** Excerpted records follows **

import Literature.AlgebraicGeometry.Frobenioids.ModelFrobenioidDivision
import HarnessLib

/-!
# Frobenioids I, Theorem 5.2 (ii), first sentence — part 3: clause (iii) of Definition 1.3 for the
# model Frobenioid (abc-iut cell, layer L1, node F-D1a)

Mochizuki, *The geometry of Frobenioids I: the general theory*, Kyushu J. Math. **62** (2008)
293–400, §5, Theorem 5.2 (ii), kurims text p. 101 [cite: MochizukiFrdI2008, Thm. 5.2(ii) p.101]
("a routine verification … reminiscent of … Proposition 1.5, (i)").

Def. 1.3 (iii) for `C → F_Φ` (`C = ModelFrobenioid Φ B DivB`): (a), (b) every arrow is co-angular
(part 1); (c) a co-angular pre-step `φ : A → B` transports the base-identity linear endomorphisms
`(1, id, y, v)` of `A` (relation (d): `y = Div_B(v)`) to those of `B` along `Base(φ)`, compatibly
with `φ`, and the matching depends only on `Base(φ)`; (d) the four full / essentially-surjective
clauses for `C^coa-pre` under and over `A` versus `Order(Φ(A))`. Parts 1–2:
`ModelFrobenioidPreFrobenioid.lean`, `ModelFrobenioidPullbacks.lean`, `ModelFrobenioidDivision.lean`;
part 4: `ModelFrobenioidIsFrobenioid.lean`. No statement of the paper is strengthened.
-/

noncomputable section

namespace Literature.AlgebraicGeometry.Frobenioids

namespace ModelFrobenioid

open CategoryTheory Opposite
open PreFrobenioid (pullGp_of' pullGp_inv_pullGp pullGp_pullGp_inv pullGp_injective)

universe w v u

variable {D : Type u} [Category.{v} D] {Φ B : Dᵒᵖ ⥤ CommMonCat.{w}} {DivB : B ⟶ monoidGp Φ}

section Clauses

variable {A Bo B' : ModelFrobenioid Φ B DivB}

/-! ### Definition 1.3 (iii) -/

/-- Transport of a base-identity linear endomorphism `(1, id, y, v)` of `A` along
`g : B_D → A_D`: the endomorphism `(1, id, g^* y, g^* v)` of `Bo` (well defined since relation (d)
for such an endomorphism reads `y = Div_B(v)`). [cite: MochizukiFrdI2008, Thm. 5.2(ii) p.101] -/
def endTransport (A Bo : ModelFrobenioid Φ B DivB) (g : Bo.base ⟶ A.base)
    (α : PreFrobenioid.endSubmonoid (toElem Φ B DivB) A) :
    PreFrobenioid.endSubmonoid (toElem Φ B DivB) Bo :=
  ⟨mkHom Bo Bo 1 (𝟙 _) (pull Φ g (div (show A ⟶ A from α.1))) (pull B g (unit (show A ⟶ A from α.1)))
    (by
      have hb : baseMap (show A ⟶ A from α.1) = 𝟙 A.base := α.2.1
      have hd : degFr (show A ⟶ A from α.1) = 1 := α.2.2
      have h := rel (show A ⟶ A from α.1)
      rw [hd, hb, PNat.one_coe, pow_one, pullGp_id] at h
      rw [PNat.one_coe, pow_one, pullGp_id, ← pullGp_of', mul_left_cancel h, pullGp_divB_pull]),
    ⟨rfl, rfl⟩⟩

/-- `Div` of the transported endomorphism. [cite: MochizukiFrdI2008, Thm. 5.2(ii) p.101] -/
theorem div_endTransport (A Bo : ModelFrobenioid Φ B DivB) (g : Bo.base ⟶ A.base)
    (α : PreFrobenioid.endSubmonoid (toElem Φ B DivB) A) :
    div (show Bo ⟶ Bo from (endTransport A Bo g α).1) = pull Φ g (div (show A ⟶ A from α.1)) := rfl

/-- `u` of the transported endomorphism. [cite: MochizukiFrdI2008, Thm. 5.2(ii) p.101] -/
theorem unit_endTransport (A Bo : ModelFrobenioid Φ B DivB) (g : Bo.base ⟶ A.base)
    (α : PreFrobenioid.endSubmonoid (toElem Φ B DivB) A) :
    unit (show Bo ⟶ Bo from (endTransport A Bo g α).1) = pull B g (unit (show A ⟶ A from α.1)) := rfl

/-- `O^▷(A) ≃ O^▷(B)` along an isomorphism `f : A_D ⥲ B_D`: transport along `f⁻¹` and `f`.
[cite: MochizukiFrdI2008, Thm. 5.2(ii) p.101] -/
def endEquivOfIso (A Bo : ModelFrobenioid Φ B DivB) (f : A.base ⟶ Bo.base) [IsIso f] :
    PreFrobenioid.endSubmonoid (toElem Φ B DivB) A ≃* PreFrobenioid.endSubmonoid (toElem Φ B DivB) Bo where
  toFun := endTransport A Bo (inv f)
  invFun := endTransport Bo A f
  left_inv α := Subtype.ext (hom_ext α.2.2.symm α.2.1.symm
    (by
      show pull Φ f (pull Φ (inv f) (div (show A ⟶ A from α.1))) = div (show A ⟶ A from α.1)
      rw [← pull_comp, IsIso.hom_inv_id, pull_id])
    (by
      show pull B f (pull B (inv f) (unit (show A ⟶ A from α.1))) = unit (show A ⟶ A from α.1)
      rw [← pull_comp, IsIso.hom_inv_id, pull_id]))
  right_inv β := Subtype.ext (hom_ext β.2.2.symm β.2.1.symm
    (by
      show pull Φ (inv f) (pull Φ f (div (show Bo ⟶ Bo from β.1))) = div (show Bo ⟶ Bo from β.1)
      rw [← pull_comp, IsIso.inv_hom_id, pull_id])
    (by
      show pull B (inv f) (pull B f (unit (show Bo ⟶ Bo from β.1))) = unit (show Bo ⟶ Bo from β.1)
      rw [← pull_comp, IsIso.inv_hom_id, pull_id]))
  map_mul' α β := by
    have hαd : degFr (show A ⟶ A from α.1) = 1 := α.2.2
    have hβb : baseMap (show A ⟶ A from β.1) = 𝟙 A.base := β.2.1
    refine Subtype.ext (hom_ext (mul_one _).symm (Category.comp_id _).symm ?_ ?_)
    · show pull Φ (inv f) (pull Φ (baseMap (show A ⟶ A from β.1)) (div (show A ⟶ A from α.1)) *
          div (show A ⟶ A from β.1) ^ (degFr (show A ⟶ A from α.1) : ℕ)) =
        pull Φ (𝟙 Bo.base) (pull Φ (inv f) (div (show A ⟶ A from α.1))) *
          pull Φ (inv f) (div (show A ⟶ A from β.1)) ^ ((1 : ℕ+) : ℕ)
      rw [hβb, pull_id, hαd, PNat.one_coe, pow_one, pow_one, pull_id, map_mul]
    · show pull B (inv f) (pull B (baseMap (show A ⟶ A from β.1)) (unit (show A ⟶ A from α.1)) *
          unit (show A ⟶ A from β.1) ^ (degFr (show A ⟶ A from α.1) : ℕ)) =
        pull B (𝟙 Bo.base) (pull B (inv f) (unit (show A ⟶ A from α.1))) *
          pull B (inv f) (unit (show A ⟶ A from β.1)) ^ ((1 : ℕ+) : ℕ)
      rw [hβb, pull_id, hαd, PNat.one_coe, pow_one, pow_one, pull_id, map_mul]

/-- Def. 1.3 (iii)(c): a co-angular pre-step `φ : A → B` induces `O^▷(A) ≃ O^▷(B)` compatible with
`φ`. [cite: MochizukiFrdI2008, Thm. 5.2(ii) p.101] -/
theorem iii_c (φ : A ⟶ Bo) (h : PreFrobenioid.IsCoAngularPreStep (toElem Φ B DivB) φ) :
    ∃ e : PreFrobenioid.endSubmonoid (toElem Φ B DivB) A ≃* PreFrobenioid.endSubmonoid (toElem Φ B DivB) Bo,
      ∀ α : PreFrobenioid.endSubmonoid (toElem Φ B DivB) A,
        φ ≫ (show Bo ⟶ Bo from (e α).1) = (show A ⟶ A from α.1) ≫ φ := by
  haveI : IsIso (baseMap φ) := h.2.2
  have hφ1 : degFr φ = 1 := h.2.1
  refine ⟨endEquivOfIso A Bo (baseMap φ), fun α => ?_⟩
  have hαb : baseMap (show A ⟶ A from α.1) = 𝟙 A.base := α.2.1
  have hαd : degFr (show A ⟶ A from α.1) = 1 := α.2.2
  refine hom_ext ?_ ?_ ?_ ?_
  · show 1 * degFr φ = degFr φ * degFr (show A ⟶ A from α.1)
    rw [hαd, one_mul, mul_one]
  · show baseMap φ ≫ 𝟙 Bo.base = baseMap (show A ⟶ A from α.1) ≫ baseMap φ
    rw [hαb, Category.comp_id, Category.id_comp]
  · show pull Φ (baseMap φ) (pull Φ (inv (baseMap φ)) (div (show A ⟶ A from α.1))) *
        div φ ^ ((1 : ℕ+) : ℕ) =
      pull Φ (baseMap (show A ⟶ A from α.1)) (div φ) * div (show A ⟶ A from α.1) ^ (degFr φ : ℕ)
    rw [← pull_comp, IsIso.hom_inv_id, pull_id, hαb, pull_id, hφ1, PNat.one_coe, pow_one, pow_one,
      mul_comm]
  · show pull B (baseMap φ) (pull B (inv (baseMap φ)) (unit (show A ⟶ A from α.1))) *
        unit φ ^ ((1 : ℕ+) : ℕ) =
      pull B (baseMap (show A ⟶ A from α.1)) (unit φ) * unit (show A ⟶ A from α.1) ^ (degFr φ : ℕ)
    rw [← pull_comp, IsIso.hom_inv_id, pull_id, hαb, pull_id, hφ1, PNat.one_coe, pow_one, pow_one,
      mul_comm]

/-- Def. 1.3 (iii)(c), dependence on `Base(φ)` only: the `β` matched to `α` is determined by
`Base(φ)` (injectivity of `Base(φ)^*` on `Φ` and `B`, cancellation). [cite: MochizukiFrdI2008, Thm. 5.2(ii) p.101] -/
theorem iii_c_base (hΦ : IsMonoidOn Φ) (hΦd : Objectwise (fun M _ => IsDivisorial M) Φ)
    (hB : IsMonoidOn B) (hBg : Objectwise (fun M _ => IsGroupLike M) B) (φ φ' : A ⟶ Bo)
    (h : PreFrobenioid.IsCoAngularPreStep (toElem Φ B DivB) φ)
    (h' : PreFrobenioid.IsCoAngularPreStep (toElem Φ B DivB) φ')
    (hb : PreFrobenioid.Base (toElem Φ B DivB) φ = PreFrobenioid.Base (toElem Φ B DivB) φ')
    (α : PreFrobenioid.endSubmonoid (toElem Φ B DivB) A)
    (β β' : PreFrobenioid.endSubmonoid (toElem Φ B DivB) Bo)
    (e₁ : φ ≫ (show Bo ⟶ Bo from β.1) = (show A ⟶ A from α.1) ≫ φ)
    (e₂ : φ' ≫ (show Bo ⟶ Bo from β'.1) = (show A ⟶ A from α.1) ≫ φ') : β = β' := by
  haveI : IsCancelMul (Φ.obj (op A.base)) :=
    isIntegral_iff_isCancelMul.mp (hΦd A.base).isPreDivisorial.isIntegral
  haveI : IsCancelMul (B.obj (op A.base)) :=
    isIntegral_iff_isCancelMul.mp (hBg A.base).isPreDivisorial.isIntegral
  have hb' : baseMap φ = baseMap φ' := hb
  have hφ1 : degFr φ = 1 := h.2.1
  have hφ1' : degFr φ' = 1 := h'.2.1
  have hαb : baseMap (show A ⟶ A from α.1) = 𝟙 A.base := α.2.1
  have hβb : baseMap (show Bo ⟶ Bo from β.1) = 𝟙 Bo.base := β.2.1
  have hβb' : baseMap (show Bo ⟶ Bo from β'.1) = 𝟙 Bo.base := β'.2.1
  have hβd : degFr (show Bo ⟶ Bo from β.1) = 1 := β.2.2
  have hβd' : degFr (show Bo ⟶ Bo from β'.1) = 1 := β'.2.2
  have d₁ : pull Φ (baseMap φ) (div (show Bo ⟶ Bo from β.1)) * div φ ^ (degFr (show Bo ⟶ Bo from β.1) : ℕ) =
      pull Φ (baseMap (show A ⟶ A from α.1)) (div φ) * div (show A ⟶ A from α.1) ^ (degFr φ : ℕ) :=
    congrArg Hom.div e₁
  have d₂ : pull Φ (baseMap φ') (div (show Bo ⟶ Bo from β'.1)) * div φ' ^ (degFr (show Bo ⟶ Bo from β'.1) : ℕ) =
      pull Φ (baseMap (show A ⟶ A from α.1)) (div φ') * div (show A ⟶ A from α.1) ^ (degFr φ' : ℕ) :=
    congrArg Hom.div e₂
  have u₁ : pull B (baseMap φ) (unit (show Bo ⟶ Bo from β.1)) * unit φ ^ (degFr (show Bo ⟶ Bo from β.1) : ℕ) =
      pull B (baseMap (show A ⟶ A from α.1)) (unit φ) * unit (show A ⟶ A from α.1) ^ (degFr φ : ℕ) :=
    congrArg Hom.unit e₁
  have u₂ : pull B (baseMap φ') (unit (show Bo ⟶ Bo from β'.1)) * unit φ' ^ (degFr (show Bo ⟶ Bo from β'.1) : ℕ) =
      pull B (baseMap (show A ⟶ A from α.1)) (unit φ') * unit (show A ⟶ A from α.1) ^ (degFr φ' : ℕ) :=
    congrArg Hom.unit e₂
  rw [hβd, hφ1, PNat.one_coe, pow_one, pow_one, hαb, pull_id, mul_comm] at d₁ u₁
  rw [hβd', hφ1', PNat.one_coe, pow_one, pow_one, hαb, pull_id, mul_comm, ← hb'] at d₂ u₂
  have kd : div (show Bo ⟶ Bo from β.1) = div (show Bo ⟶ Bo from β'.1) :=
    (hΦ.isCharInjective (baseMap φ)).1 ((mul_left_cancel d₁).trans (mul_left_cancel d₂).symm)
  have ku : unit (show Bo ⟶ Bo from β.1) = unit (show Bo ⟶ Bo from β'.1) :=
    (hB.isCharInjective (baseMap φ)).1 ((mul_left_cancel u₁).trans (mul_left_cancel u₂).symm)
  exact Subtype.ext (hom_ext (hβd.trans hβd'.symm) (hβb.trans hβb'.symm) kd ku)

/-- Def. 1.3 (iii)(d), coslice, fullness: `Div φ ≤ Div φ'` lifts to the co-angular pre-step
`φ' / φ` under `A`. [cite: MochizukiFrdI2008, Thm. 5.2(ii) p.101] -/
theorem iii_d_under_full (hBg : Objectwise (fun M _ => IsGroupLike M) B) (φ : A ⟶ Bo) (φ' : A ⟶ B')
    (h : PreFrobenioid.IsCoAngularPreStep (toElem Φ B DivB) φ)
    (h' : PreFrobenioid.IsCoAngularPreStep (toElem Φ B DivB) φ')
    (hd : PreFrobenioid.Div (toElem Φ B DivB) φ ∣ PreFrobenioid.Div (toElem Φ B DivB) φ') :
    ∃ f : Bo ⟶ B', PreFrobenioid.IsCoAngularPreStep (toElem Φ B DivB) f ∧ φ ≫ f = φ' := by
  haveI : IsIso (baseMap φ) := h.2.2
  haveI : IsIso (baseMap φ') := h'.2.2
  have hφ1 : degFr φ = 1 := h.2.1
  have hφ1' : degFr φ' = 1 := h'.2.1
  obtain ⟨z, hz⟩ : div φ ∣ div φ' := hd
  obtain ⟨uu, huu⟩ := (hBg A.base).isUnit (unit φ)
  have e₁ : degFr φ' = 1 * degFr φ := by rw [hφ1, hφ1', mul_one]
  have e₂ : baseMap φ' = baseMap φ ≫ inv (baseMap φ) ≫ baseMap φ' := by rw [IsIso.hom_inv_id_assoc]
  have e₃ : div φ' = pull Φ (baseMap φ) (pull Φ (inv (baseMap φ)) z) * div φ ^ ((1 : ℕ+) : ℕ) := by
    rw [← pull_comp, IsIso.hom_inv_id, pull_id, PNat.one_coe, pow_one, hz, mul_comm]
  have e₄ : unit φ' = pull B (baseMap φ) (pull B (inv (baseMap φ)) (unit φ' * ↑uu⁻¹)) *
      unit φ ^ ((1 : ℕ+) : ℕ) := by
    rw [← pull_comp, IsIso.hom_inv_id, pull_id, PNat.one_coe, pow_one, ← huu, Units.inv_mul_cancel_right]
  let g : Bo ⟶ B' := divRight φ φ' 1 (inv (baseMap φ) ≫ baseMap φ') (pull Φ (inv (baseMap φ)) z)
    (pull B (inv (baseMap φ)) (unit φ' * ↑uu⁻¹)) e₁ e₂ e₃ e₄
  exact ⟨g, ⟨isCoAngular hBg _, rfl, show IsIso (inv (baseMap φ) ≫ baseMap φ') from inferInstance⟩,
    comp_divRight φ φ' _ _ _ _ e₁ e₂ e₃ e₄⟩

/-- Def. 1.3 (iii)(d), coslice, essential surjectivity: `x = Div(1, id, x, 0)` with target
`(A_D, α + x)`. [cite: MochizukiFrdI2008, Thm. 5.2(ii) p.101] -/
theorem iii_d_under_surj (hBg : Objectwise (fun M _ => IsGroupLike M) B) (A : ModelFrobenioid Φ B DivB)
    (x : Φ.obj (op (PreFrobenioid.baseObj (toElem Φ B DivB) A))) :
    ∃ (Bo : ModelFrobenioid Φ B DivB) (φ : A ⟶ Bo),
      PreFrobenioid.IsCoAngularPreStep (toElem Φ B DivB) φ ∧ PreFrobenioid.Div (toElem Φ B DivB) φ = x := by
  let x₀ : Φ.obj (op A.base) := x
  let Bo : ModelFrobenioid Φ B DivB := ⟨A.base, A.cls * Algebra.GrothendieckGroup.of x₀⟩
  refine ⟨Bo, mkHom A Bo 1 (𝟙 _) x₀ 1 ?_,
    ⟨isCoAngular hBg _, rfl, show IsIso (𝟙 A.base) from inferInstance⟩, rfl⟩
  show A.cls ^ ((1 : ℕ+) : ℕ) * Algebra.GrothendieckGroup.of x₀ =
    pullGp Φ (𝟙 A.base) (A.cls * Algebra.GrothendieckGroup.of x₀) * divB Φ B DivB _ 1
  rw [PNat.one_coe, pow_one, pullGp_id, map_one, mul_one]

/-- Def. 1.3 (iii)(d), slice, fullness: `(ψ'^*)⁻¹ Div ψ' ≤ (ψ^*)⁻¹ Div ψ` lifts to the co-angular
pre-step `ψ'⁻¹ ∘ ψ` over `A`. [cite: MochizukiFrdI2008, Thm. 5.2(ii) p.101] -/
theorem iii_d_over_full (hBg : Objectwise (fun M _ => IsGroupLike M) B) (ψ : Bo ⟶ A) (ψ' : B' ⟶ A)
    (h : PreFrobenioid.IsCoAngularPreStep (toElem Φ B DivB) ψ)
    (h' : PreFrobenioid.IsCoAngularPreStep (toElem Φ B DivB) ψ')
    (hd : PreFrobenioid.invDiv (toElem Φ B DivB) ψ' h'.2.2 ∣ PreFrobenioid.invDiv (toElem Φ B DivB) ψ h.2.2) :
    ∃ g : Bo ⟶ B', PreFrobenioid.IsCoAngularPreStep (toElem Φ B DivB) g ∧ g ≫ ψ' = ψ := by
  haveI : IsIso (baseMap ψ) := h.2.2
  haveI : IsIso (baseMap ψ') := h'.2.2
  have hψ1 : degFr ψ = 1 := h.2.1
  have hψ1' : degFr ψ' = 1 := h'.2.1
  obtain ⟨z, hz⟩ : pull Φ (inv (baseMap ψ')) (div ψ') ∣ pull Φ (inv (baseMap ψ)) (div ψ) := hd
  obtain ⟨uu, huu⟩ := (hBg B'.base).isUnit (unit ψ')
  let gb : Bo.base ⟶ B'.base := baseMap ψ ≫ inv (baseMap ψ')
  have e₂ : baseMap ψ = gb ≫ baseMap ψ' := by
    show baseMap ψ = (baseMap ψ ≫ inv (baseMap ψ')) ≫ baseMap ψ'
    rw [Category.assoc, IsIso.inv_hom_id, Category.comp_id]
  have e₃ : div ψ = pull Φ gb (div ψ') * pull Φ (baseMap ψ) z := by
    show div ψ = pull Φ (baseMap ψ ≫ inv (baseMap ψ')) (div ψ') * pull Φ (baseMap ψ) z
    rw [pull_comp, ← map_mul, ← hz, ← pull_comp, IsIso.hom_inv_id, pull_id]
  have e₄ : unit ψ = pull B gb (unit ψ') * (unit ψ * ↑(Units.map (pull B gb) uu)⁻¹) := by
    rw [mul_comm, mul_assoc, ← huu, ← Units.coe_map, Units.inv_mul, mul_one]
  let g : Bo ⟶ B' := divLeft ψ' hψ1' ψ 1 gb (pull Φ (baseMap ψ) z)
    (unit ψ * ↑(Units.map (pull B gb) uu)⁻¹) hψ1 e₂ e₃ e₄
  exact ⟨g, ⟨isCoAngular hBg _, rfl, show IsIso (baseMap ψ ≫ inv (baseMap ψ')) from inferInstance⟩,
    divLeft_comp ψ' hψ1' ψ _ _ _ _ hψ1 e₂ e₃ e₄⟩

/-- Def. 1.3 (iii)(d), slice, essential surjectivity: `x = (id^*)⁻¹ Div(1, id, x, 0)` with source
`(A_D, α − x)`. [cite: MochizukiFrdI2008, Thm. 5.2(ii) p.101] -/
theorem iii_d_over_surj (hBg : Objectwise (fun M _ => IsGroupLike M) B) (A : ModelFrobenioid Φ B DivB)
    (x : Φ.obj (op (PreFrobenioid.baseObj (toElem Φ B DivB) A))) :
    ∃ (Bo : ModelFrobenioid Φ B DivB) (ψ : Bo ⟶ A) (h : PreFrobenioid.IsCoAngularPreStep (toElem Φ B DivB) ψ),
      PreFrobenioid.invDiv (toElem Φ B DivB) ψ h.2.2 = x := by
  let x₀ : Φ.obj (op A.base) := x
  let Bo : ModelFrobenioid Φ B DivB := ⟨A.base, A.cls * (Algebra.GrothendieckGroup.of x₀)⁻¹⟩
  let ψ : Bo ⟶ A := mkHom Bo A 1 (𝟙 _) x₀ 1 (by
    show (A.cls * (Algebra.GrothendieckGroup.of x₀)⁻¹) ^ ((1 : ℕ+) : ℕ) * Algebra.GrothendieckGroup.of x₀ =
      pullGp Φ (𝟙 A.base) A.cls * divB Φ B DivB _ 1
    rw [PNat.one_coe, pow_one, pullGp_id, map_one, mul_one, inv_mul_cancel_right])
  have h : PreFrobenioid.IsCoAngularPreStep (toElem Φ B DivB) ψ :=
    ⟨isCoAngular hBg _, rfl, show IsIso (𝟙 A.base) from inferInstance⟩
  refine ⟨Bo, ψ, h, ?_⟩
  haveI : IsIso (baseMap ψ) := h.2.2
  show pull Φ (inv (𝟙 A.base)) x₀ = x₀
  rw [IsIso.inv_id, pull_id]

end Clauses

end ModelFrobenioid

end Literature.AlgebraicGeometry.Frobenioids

** End of Excerpted records **

§ What to work on
Looking at the records above, which lines contain "variable"? Copy those lines.

§ Result for this task
variable {D : Type u} [Category.{v} D] {Φ B : Dᵒᵖ ⥤ CommMonCat.{w}} {DivB : B ⟶ monoidGp Φ}
variable {A Bo B' : ModelFrobenioid Φ B DivB}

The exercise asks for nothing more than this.